### DATASET RECORDS ###

import Summits.QuantumFields.YangMills.Theorems.BalabanUVNodesN16AtRecord13OfEdges
import Summits.QuantumFields.YangMills.Theorems.BalabanUVNodesN16AtReadingOfRecord13Sep
import Summits.QuantumFields.YangMills.Theorems.BalabanUVNodesN16HolderMSSlotWindowSep
/-!
# Route «BalabanUVNodes», cluster K4 «SpineRates» — node N16 = NE3 AT THE STAGE-13 READING OF RECORD FROM ITS TWO IN-EDGES BY NAME, LETTERS CHOSEN: N05's leaf
# (`Thm4Body` ∕ `Prop3Body` on the univ sub-family of `zdGF3 (M_N ℂ) F.L β len`) and N07's LINEAR leaf (`LeafH3sup … ε (C·ε) (C·ε)` for every small class radius `ε`), once per
# family, give SOME letters of record `ℓ₃` with `S_N16 (RRec₁₃SepOn (readingOfRecord₁₃Sep w1 ℓ₃ ne2 ne1) Rg)` (β = 1, the stub of record) — resp. `S_N16HolderMS β (…)` (repair R-β″)
# — TOGETHER WITH dag-n21-d's numerals and THE END's proviso at the same letters; no letter line is left to the composer

⁗ EDITION (Record13Sep re-key, 2026-08-27): director-ym №136–№139 ⇒ node00-def-T `Node00/Record13.lean` v1.2 (p501191, DEPRECATE-AND-ADD) minted the SEPARATED
proviso `Stage13Params.Provisos₁₃Sep` (row P11's `bg` asked only at separated, part-compatible sequences) with `datumOfRecord₁₃Sep` ∕ `IsRecordOfRecord₁₃CSep`; RR-2's key twin
`Node00/Record13DatumKeySep` (`IsDatumOfRecord₁₃CSep(On∕N)`), dag-n22-e g6's (T-RATE) layer-B twins (`RateReading₁₃Sep`, `rateCarriersOfRecord₁₃Sep`, `RRec₁₃Sep`, `RRec₁₃SepOn`,
`readingOfRecord₁₃Sep`, …) and plan's rev 18 (⁗ items keyed FLAT on `Provisos₁₃Sep`) followed.  THIS FILE is the TOKEN TWIN of this seat's ‴ module of the same name without
`Sep` under that map — statements = the ‴ statements with `Provisos₁₃ ↦ Provisos₁₃Sep`, `datumOfRecord₁₃ ↦ datumOfRecord₁₃Sep`, `(Is|is)DatumOfRecord₁₃C… ↦ …₁₃CSep…`, the layer-B
names suffixed after `₁₃`; proofs = the ‴ proofs verbatim; θ-level names (`Stage13Params`, `Admissible`, `unityNondeg₁₃`, RR-1's `ne3ConstLayerOfRecord₁₁`, …) VERBATIM; stage-free
lemmas are NOT re-declared (imported from the ‴ modules BY NAME).  The ‴ item ids named below are ASIDES after rev 18; the lane is the ⁗ K3 id per dag-lead's KEY MAP.

Cell `pub-ymgap`, seat `pub-ymgap-dag-n16-e` (R134 acceleration seat (a), strategy s2 = BY-NAME KNIT at the record; HUMAN RULING D-0062; chair R424 venue), generation 6,
module 27 (THEOREMS ONLY, 0 `def`, 0 `sorry`).  `bears_on: R4∕N16 · edges N05 → N16, N07 → N16 · out-edge N16 → N21 · K3‴ SpineGivenEndpointR13 (stmt-QuantumFields-19912,
`--supports … --as helper`)`.

WHY.  Every N16 LINE in the tree (module 20 §4∕§5, 23 §2∕§3, 26 §3; files 14∕17∕18 at ₁₂) takes the letters `ℓ₃ F`, the averaging letter `α F` and N07's leaf letters
`b' F, c' F` as PARAMETERS under ≈ 20 displayed letter lines, and proves separately that the lines are jointly satisfiable (`exists_window_letters_numerals(_H∕_HMS)`).  A composer
at the reading of record (dag-n27-c XXXVII §8 ∕ XL ∕ XLI, plan g66's `stub_rates13`) would still have to CHOOSE the letters and thread the lines.  Here the choice is MADE, once per
family, from the two in-edge interfaces stated in their producers' own currencies and asked UNGUARDED (both are about `F.L`-indexed objects — N05's GF-data family on `ℤ⁴` and
RR-1's `2·L^m`-periodic `SU(N)` data — and do not read the Stage-13 tuple): N05 = its Thm-4 ∕ Prop-3 bodies with their constants and window (n05-a's leaf of record, unpacked as in
`…N16LeafSlotRS`), N07 = [Balaban1985Variational] Thm 1 (8)+(10) TYPE with LINEAR regularity letters `b = c = C·ε` below a class-radius threshold `ε₀` (dag-ref-B READ-445's linear
recipe, file 17).  The letters are those of `exists_window_letters_numerals` with the class radius shrunk below `ε₀` and `α∕(2048·(C+1))`, so N07's `C·ε` meets the slot's
`b' ≤ α∕2048`, `c' ≤ α∕24`.

CONTENT.
§1 (‴ ONLY, stage-free, imported BY NAME from `…N16AtRecord13OfEdges`): `exists_window_letters_linearLeaf` and the per-family lemmas
  `exists_letters_inEndRegime_leafSlot_of_edges` ∕ `exists_letters_inEndRegimeHMS_leafSlotHolderMS_of_edges` — not re-declared here.
§2 β = 1 (THE STUB OF RECORD): per family `exists_letters_inEndRegime_leafSlot_of_edges` (`∃ ℓ`, `ℓ.g = g`, THE END's proviso `InEndRegime` and n16-e's `LeafSlot` at RR-1's object
  with letters `ℓ`, N21's numerals, `ℓ.Λ₁ = radiusOfRecord …`); ★ `exists_letters_s_N16_readingOfRecord₁₃SepOn_of_edges` (`∃ ℓ₃`, the K3‴ composer's `h16` at dag-n22-e's named
  reading + the per-family facts), `exists_letters_s_N16_readingOfRecord₁₃Sep_of_edges` (canonical home).
§3 R-β″ (`S_N16HolderMS β`, `0 ≤ β ≤ 1`; N05's family at exponent `β` with the MS length letter `len (j • e μ) = j`): `exists_letters_inEndRegimeHMS_leafSlotHolderMS_of_edges`,
  ★ `exists_letters_s_N16HolderMS_readingOfRecord₁₃SepOn_of_edges`, `exists_letters_s_N16HolderMS_readingOfRecord₁₃Sep_of_edges` (thresholds `radiusOfRecordHMS` ∕ `constOfRecordHMS`).
(The R-β currency `S_N16Holder β` is the same text over (F2)'s `leafSlotHolder_ofRecord_of_window_linear` ∕ `inEndRegimeH_ofRecord_of_window`; on ask.)

HONEST FRAMING.  Kernel bookkeeping by name + letter arithmetic; no estimate; N05's `Thm4Body` ∕ `Prop3Body` ([Balaban1985RegularSpaces] Thm 4 ∕ Prop 3 as typed by n05-a,
all-torus sub-family) and N07's linear `LeafH3sup` ([Balaban1985Variational] Thm 1 (8)+(10) TYPE) are HYPOTHESES asserted for no family — this file CHOOSES LETTERS, it proves
neither edge; the localisation letters of the slot witness are DEGENERATE (`Mc := 0`, `C₃₃₅ := 1`, `𝒬 := ∅`, files 17 ∕ 26); `S_N16HolderMS β` is a CANDIDATE stub (R-β″
UNRULED); the reading's `w1` ∕ `ne2` ∕ `ne1` are residual DATA; no admissible Stage-13 tuple with provisos is claimed to exist (K0‴ `Record13Inhabited`, stmt-QuantumFields-19909,
OPEN); nothing of Bałaban's asserted; **N16 ∕ NE3 is NOT discharged**; count-neutral (typed 28∕28 · discharged 5∕27, A 5∕28 UNMOVED); one finite four-torus at fixed ε — NOT ℝ⁴,
NOT infinite volume, NOT OS, NOT a mass gap, NOT Clay.  No decl below carries a cite tag (all `[folklore]` bookkeeping).
-/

###

● TASK REQUIREMENTS
Each line in the entries above, starting at the line with "CHOSEN: N05's leaf" and ending at the line with "# — TOGETHER", is to be printed exactly, and only those lines.

● RESULT FOR THIS TASK
# Route «BalabanUVNodes», cluster K4 «SpineRates» — node N16 = NE3 AT THE STAGE-13 READING OF RECORD FROM ITS TWO IN-EDGES BY NAME, LETTERS CHOSEN: N05's leaf
# (`Thm4Body` ∕ `Prop3Body` on the univ sub-family of `zdGF3 (M_N ℂ) F.L β len`) and N07's LINEAR leaf (`LeafH3sup … ε (C·ε) (C·ε)` for every small class radius `ε`), once per
# family, give SOME letters of record `ℓ₃` with `S_N16 (RRec₁₃SepOn (readingOfRecord₁₃Sep w1 ℓ₃ ne2 ne1) Rg)` (β = 1, the stub of record) — resp. `S_N16HolderMS β (…)` (repair R-β″)
# — TOGETHER WITH dag-n21-d's numerals and THE END's proviso at the same letters; no letter line is left to the composer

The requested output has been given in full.